Look for "variable (d : ℕ → ℕ)" in the entries below. Then write out exactly the line that holds it and every line after it, to the last, and nothing else.

○ ○ ○ ○

import Literature.Computability.Cryptography.PseudorandomGeneratorsStretchOne
import Literature.Computability.Cryptography.HybridSamplingMachine
import Literature.Computability.Complexity.PlumbingBricks
import Literature.Computability.Complexity.FoldBricks
import Literature.Computability.Complexity.CountingHierarchyProofs
import Literature.Computability.Complexity.TimeBoundsProofs
import Literature.Computability.Complexity.PairingMachines
import HarnessLib

/-!
# Pseudorandom generators on a sparse schedule of seed lengths extend to all seed lengths

The tree's `IsPRG G ℓ` / `PRGExist` (`Indistinguishability.lean`; Goldreich 2001, Def. 3.3.1) quantify
over **every** seed length: `|G s| = ℓ |s| > |s|` for all `s`, and `n ↦ G(U_n)` is pseudorandom. The
constructions of generators from one-way functions deliver less: a generator indexed by the security
parameter `n` with seed length `d(n)` — Haitner–Reingold–Vadhan 2013, Thm. 5.1 / Thm. 6.1: "there exists a
polynomial-time computable generator `G : {0,1}^d → {0,1}^{d·(1+Ω(Δ/n))}` with seed length
`d = d(n) = O(n·m²·κ·log² n/Δ³)`" (so `d` is not even a polynomial), pseudorandom along `n`. This file
proves, once and for all, the length convention that closes the gap — the construction of Goldreich
2001, §2.2.3.1, Prop. 2.2.3, eq. (2.2) (`g'(x) = f(x')x''`, "`x'` is the longest prefix of `x` with
length in `I`", printed for one-way functions) carried out for generators:

> if a polynomial-time `S`, run as `S⟨1ⁿ, s⟩` on seeds `|s| = d n` (`d` strictly increasing and
> computable in unary in polynomial time), has outputs of length `r n ≥ d n + 1` and `n ↦ S⟨1ⁿ, U_{d n}⟩`
> is pseudorandom against `U_{r n}`, then `PRGExt.ext d S` — on `w` with `|w| = m ≥ d 0` and `n = dOf m`
> the largest `n` with `d n ≤ m`: `ext(w) = (S⟨1ⁿ, w ↾ d n⟩) ↾ (d n + 1) ++ w ⇂ d n`; below `d 0`,
> `w ↦ w0` — is a pseudorandom generator of stretch `m + 1` (`PRGExt.isPRG_ext`), so `PRGExist`
> (`PRGExist_of_levels`).

**The reduction** (`PRGExt.isPseudorandom_ext`). A PPT distinguisher `D` for `ext(U_m)` versus
`U_{m+1}` with advantage `adv_D(m)` yields the distinguisher `D'` (`PRGExt.adv`) for the level-indexed
ensemble: on `⟨1ⁿ, y⟩` it appends `j` fresh coins `z` to the prefix `y ↾ (d n + 1)` and runs `D` on
`⟨1^{d n + j}, y ↾ (d n + 1) ++ z⟩`. On `y = S⟨1ⁿ, s⟩`, `s ← U_{d n}`, this is `D` on `ext(U_{d n + j})`
(`PRGExt.ext_append`); on `y ← U_{r n}` it is `D` on `U_{d n + j + 1}`; so
`adv_{D'}(n) = adv_D(d n + j)` exactly (`PRGExt.distAdvantage_adv`, by counting coin strings as uniform
averages). With `j = j(n)` an offset of level `n` maximising `adv_D` and `n'` the level maximising
`adv_D(d · + j(·))` among the levels colliding with `n` (below): for every `m ≥ d 0`, `n = dOf m`,
`adv_D(m) ≤ adv_D(d n + j(n)) ≤ adv_D(d n' + j(n')) = adv_{D'}(n')`, and `m < d(n+1) ≤ pd(n' + 2 + pr(n'))`
for polynomial bounds `pd ≥ d`, `pr ≥ r`; negligibility of `adv_{D'}` transfers to `adv_D` along this
polynomially honest re-indexing (`superpolynomialDecay_of_le_comp` of `PseudorandomGeneratorsStretchOne.lean`).

**Two features of the tree's model of probabilistic machines** (`RandAlg`: the coin budget is an
arbitrary polynomially bounded function of the input length), handled with the devices already used in
`YaoAmplification.lean`, `OneWayFunctionsLengthPreserving.lean` and `PseudorandomGeneratorsStretchOne.lean`:
(i) neither the offset `j(n)` nor `D`'s coin count `κ` on the corresponding queries is computable, so both
are carried by the number of coins of `D'`, `|r| = j·K n + κ` with `K n = q_D(3·pd(n+1)+3) + 1 > κ`
(`PRGExt.Setting.Code`; `D'` decodes by `div`/`mod`, `PRGExt.advCore`); (ii) the input length
`2n + 2 + r n` of `D'` need not determine `n` (nothing is assumed about `r` beyond `r n ≥ d n + 1`), so the
budget of an input length `L` is that of the level in the collision class `{n : 2n + 2 + r n = L}` with
the largest advised advantage (`PRGTake.sel`; `PRGExt.Setting.σ`, `cl`) — at that level `D'` is exactly
right, and every level is dominated by the selected level of its class. The budget is polynomially
bounded (`PRGExt.Setting.cl_le`), which is all `IsPPT` asks of it.

## Main statements

* `PRGExt.dOf`, `PRGExt.ext`, `PRGExt.levelEnsemble`, `PRGExt.OutLen`, `PRGExt.dF` (the schedule in unary);
* `PRGExt.length_ext`, `PRGExt.ext_mem_FP` (clocked search for the level, then `take`/`drop`/concatenation
  bricks — no machine is programmed), `PRGExt.isPseudorandom_ext`, `PRGExt.isPRG_ext`;
* `PRGExist_of_levels`.

## References

* O. Goldreich, *Foundations of Cryptography I: Basic Tools*, Cambridge University Press 2001 (2004
  printing, doi:10.1017/CBO9780511721656), §2.2.3.1 (Prop. 2.2.3, eqs. (2.1)–(2.2): functions defined only
  for some lengths), Def. 3.3.1 (pseudorandom generators), Def. 3.2.2, §1.3.2.
* I. Haitner, O. Reingold, S. Vadhan, *Efficiency improvements in constructing pseudorandom generators
  from one-way functions*, SIAM J. Comput. 42(3) (2013), Def. 2.3, Thms. 5.1, 6.1 (generators with seed
  length `d(n)` indexed by the security parameter).
* S. Arora, B. Barak, *Computational Complexity: A Modern Approach*, CUP 2009, §1.3, §1.4.1, §7.1 — the
  machine toolkit.
-/

namespace Literature.Computability.Cryptography

open Filter Asymptotics _root_.Computability Complexity Finset Polynomial

namespace PRGExt

/-! ### The schedule of seed lengths and the level of a length -/

section Levels

variable (d : ℕ → ℕ)

/-- The level of the seed length `m`: the largest `n ≤ m` with `d n ≤ m` (the length in `I = {d n}`
of "the longest prefix of `x` with length in `I`"). [Goldreich 2001, §2.2.3.1, eq. (2.2)] [folklore] -/
def dOf (m : ℕ) : ℕ := Nat.findGreatest (fun n => d n ≤ m) m

variable {d}

/-- `d (dOf m) ≤ m` once `d 0 ≤ m`. [folklore] -/
theorem d_dOf_le {m : ℕ} (hm : d 0 ≤ m) : d (dOf d m) ≤ m :=
  Nat.findGreatest_spec (P := fun n => d n ≤ m) (Nat.zero_le m) hm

○ ○ ○ ○

Exercise output:
variable (d : ℕ → ℕ)

/-- The level of the seed length `m`: the largest `n ≤ m` with `d n ≤ m` (the length in `I = {d n}`
of "the longest prefix of `x` with length in `I`"). [Goldreich 2001, §2.2.3.1, eq. (2.2)] [folklore] -/
def dOf (m : ℕ) : ℕ := Nat.findGreatest (fun n => d n ≤ m) m

variable {d}

/-- `d (dOf m) ≤ m` once `d 0 ≤ m`. [folklore] -/
theorem d_dOf_le {m : ℕ} (hm : d 0 ≤ m) : d (dOf d m) ≤ m :=
  Nat.findGreatest_spec (P := fun n => d n ≤ m) (Nat.zero_le m) hm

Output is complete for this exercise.